__Brief__
Return each line exactly as written. Begin with the first line of the entries and end with the line that has "is ONE real".

__Records provided__
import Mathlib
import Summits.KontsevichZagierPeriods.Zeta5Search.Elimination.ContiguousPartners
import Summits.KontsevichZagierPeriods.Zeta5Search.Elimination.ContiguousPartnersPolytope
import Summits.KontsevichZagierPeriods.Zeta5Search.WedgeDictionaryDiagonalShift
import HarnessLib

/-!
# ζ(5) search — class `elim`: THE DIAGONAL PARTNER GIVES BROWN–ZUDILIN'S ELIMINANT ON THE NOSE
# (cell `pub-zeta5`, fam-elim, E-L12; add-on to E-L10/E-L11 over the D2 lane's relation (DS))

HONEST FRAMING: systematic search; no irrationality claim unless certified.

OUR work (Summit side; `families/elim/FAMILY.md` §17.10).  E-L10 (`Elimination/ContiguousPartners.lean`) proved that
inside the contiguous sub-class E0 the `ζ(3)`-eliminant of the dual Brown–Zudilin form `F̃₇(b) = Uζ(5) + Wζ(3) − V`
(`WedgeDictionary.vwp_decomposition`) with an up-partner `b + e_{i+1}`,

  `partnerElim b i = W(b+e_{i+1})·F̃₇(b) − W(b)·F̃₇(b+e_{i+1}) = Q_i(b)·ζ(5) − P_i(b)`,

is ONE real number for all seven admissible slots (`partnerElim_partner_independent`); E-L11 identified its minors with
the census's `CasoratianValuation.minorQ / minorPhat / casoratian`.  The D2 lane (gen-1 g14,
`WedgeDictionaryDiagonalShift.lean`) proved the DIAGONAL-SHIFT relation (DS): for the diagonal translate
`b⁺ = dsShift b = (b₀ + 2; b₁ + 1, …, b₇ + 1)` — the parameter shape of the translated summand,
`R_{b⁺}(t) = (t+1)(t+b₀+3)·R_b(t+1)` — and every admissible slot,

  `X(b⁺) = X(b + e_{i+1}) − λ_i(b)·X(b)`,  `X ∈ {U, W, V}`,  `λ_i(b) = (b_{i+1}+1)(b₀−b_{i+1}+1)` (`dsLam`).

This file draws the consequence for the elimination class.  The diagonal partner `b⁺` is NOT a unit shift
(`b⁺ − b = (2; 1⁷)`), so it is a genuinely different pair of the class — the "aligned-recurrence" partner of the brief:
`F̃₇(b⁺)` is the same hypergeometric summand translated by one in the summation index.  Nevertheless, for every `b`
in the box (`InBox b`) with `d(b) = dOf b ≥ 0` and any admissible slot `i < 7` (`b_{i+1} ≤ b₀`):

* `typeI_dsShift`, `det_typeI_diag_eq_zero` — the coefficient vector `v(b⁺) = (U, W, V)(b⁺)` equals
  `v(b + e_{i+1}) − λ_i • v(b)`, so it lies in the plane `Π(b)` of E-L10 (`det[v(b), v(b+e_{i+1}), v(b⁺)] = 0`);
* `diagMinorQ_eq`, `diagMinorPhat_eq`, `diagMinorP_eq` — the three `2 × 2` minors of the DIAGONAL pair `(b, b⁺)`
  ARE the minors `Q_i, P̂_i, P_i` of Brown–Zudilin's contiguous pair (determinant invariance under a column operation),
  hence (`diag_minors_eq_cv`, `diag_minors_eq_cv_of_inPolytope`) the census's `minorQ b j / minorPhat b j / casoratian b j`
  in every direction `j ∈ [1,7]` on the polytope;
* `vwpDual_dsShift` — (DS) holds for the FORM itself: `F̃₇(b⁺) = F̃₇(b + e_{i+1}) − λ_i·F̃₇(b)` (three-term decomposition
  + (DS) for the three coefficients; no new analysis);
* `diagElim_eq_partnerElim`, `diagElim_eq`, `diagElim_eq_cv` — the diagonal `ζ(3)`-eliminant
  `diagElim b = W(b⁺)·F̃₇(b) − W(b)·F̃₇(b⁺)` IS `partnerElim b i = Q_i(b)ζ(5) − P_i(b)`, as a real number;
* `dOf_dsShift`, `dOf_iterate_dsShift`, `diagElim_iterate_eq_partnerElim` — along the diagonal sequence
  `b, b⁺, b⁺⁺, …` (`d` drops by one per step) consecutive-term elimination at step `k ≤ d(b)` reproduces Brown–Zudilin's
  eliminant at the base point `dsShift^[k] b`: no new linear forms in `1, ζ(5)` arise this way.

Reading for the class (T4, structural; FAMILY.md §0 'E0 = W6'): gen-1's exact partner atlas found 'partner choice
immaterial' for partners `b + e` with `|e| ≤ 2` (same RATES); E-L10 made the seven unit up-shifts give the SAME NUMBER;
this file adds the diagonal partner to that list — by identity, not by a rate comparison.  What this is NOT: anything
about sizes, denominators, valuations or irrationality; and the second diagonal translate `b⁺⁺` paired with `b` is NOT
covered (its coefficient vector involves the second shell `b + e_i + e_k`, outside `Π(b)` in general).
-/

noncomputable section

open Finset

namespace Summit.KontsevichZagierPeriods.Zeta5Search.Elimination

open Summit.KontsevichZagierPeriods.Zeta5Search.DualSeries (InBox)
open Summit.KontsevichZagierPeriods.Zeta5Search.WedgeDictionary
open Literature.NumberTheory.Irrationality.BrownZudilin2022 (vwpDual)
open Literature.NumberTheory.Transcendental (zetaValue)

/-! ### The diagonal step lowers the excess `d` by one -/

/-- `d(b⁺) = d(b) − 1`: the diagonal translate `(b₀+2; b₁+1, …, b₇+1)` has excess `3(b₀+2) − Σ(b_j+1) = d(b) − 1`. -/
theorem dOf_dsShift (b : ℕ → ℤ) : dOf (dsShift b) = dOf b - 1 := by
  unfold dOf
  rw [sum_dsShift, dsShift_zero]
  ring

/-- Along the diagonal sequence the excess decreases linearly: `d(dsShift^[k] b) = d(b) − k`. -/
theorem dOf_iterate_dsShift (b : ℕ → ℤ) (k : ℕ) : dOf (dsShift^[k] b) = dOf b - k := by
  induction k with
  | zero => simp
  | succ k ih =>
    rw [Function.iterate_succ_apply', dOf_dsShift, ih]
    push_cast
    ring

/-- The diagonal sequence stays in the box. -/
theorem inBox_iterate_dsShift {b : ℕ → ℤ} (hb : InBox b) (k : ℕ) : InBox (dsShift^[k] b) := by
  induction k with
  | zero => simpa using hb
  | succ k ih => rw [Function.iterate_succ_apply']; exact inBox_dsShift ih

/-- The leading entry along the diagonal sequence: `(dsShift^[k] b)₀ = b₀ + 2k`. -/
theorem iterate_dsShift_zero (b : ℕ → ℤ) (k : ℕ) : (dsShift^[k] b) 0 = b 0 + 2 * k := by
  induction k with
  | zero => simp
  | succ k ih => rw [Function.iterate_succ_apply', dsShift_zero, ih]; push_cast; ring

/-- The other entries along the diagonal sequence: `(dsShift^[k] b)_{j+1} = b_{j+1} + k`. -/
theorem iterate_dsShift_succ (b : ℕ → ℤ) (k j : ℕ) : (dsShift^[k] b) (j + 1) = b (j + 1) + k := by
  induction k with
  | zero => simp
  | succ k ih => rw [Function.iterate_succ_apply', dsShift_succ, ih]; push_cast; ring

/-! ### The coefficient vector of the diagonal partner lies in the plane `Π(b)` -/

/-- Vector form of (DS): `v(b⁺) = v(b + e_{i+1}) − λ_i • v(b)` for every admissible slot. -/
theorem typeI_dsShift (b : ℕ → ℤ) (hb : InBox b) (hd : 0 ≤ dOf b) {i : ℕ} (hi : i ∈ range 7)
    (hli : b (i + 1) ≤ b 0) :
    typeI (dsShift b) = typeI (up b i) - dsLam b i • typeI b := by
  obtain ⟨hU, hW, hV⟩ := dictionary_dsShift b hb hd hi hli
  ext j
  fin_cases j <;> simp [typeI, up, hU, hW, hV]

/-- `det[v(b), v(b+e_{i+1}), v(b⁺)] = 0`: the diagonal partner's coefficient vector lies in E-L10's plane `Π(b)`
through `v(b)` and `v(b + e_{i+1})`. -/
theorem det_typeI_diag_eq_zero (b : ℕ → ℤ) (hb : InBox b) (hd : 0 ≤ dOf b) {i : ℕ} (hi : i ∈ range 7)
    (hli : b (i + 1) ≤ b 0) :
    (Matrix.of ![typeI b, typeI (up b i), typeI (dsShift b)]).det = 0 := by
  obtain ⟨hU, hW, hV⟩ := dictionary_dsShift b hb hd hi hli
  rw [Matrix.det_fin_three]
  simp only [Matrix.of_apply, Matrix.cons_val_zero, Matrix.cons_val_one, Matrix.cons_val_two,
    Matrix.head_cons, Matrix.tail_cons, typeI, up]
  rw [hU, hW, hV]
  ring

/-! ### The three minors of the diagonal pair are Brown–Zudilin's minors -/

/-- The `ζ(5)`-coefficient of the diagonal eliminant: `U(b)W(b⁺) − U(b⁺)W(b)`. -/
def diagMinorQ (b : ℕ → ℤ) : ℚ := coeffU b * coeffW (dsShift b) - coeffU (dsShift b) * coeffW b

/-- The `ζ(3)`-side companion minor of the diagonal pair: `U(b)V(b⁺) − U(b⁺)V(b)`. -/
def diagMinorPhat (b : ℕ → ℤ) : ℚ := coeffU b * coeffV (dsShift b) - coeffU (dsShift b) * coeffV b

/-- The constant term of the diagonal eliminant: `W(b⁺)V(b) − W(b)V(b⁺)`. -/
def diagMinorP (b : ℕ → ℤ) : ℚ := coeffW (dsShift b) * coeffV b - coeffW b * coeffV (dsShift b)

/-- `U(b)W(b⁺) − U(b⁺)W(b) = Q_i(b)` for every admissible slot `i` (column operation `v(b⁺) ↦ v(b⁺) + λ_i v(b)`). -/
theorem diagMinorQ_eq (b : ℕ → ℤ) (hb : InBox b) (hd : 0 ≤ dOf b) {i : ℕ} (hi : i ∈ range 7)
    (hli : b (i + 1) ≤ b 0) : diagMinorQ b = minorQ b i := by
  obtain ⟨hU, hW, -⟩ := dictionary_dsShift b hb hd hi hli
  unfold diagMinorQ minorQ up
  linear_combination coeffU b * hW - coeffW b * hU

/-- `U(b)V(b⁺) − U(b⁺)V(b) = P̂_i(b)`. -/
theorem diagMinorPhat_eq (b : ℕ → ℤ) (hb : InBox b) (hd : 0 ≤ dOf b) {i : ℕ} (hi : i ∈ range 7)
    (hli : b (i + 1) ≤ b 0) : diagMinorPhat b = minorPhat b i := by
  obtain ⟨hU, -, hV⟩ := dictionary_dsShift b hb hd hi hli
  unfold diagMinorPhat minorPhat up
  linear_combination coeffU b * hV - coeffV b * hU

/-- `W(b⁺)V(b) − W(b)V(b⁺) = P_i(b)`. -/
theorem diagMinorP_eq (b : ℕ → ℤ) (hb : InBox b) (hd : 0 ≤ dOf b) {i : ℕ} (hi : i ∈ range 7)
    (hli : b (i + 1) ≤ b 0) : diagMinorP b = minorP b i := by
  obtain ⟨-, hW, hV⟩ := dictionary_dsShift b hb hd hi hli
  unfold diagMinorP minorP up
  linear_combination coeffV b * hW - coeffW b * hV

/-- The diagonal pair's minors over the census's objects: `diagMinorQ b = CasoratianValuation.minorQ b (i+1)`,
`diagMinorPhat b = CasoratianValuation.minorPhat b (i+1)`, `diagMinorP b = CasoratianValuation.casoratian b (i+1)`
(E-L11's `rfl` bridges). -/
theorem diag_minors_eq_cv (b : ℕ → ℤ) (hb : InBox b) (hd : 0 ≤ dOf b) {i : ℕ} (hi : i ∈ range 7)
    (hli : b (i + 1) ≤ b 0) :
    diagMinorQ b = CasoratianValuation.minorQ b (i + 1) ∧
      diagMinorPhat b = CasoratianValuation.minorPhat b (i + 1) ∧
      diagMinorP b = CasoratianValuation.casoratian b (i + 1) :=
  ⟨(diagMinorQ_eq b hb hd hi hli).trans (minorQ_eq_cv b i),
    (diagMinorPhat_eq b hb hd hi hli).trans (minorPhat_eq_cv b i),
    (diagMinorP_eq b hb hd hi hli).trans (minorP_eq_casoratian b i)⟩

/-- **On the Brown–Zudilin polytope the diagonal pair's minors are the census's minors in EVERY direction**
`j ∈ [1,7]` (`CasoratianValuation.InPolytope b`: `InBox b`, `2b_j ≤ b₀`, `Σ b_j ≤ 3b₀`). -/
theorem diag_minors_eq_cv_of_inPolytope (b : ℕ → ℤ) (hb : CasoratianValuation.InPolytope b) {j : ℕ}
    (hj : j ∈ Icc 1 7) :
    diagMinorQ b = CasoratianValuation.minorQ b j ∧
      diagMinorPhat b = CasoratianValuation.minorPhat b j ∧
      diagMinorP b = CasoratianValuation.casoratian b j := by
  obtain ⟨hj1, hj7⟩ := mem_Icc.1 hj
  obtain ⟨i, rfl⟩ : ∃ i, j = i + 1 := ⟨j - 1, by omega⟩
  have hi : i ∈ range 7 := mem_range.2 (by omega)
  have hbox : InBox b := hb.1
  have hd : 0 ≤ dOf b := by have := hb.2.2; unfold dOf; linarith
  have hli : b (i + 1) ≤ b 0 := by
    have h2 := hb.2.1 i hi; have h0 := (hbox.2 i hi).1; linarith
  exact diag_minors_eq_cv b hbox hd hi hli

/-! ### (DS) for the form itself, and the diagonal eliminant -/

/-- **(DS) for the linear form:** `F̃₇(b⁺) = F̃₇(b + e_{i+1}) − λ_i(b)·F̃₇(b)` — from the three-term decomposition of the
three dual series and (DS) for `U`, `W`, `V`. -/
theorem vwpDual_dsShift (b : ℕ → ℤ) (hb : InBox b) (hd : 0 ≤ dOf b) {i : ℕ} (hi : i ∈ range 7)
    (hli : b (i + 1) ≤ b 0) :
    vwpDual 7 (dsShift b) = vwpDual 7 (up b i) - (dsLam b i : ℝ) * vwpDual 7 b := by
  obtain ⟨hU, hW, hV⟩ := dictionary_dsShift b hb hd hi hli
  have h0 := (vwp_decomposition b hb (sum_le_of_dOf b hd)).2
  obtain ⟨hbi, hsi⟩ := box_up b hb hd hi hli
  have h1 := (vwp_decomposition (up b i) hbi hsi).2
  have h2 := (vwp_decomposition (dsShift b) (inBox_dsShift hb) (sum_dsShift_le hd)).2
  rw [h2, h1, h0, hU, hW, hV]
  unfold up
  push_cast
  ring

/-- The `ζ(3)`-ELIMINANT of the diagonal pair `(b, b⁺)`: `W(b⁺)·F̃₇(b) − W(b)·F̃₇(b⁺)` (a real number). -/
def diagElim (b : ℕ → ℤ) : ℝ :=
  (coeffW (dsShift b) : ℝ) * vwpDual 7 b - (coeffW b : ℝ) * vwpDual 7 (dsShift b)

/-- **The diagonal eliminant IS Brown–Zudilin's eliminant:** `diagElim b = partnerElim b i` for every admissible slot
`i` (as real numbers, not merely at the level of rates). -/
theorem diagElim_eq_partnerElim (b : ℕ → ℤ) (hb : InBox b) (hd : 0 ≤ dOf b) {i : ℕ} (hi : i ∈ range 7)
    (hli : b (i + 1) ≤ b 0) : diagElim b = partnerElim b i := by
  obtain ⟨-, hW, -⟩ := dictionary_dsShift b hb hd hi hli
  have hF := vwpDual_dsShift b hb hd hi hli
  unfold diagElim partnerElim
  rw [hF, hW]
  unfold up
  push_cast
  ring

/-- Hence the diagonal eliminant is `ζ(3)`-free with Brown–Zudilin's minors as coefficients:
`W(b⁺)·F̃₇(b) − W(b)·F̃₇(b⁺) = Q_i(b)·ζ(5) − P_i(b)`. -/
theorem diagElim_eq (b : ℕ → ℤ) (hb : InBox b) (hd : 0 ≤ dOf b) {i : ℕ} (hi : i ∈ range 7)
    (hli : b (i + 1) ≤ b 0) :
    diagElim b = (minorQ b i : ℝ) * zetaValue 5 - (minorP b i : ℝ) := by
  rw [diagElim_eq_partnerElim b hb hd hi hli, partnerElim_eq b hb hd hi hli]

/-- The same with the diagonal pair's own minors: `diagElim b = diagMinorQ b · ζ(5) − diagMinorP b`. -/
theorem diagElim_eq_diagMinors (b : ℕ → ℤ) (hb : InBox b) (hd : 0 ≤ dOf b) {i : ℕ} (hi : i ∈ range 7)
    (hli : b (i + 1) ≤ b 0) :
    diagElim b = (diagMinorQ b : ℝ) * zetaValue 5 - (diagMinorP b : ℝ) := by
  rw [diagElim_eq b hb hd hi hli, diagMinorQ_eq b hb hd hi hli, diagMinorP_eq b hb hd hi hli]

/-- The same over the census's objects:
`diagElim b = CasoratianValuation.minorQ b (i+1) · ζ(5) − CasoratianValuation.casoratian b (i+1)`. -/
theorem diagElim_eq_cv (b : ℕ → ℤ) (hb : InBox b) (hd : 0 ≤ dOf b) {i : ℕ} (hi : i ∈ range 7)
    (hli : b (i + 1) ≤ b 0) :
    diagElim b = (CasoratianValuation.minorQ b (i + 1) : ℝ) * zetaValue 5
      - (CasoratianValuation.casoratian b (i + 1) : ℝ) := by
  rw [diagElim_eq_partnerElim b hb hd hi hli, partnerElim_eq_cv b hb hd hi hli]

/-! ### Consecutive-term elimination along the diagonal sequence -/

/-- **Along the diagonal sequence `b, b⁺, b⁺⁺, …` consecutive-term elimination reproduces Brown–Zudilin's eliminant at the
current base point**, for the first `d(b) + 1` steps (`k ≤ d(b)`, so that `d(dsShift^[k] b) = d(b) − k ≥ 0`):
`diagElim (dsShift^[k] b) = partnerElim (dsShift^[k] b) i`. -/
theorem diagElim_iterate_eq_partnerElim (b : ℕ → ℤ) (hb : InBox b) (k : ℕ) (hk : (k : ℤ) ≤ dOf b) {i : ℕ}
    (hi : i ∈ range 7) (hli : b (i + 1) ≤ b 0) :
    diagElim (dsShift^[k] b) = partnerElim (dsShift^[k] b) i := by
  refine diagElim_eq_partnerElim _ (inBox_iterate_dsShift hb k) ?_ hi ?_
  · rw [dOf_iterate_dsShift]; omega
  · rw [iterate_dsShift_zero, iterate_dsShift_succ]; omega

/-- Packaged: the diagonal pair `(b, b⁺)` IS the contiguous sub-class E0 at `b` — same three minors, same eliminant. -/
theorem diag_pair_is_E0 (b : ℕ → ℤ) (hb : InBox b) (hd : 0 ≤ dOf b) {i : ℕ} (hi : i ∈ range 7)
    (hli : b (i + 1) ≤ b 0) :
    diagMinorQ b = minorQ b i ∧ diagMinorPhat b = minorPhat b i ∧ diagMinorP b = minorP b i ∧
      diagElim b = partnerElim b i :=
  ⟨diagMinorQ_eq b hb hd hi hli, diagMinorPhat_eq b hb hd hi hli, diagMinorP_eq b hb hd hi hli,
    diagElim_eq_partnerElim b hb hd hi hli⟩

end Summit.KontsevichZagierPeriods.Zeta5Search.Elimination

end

__Expected answer__
import Mathlib
import Summits.KontsevichZagierPeriods.Zeta5Search.Elimination.ContiguousPartners
import Summits.KontsevichZagierPeriods.Zeta5Search.Elimination.ContiguousPartnersPolytope
import Summits.KontsevichZagierPeriods.Zeta5Search.WedgeDictionaryDiagonalShift
import HarnessLib

/-!
# ζ(5) search — class `elim`: THE DIAGONAL PARTNER GIVES BROWN–ZUDILIN'S ELIMINANT ON THE NOSE
# (cell `pub-zeta5`, fam-elim, E-L12; add-on to E-L10/E-L11 over the D2 lane's relation (DS))

HONEST FRAMING: systematic search; no irrationality claim unless certified.

OUR work (Summit side; `families/elim/FAMILY.md` §17.10).  E-L10 (`Elimination/ContiguousPartners.lean`) proved that
inside the contiguous sub-class E0 the `ζ(3)`-eliminant of the dual Brown–Zudilin form `F̃₇(b) = Uζ(5) + Wζ(3) − V`
(`WedgeDictionary.vwp_decomposition`) with an up-partner `b + e_{i+1}`,

  `partnerElim b i = W(b+e_{i+1})·F̃₇(b) − W(b)·F̃₇(b+e_{i+1}) = Q_i(b)·ζ(5) − P_i(b)`,

is ONE real number for all seven admissible slots (`partnerElim_partner_independent`); E-L11 identified its minors with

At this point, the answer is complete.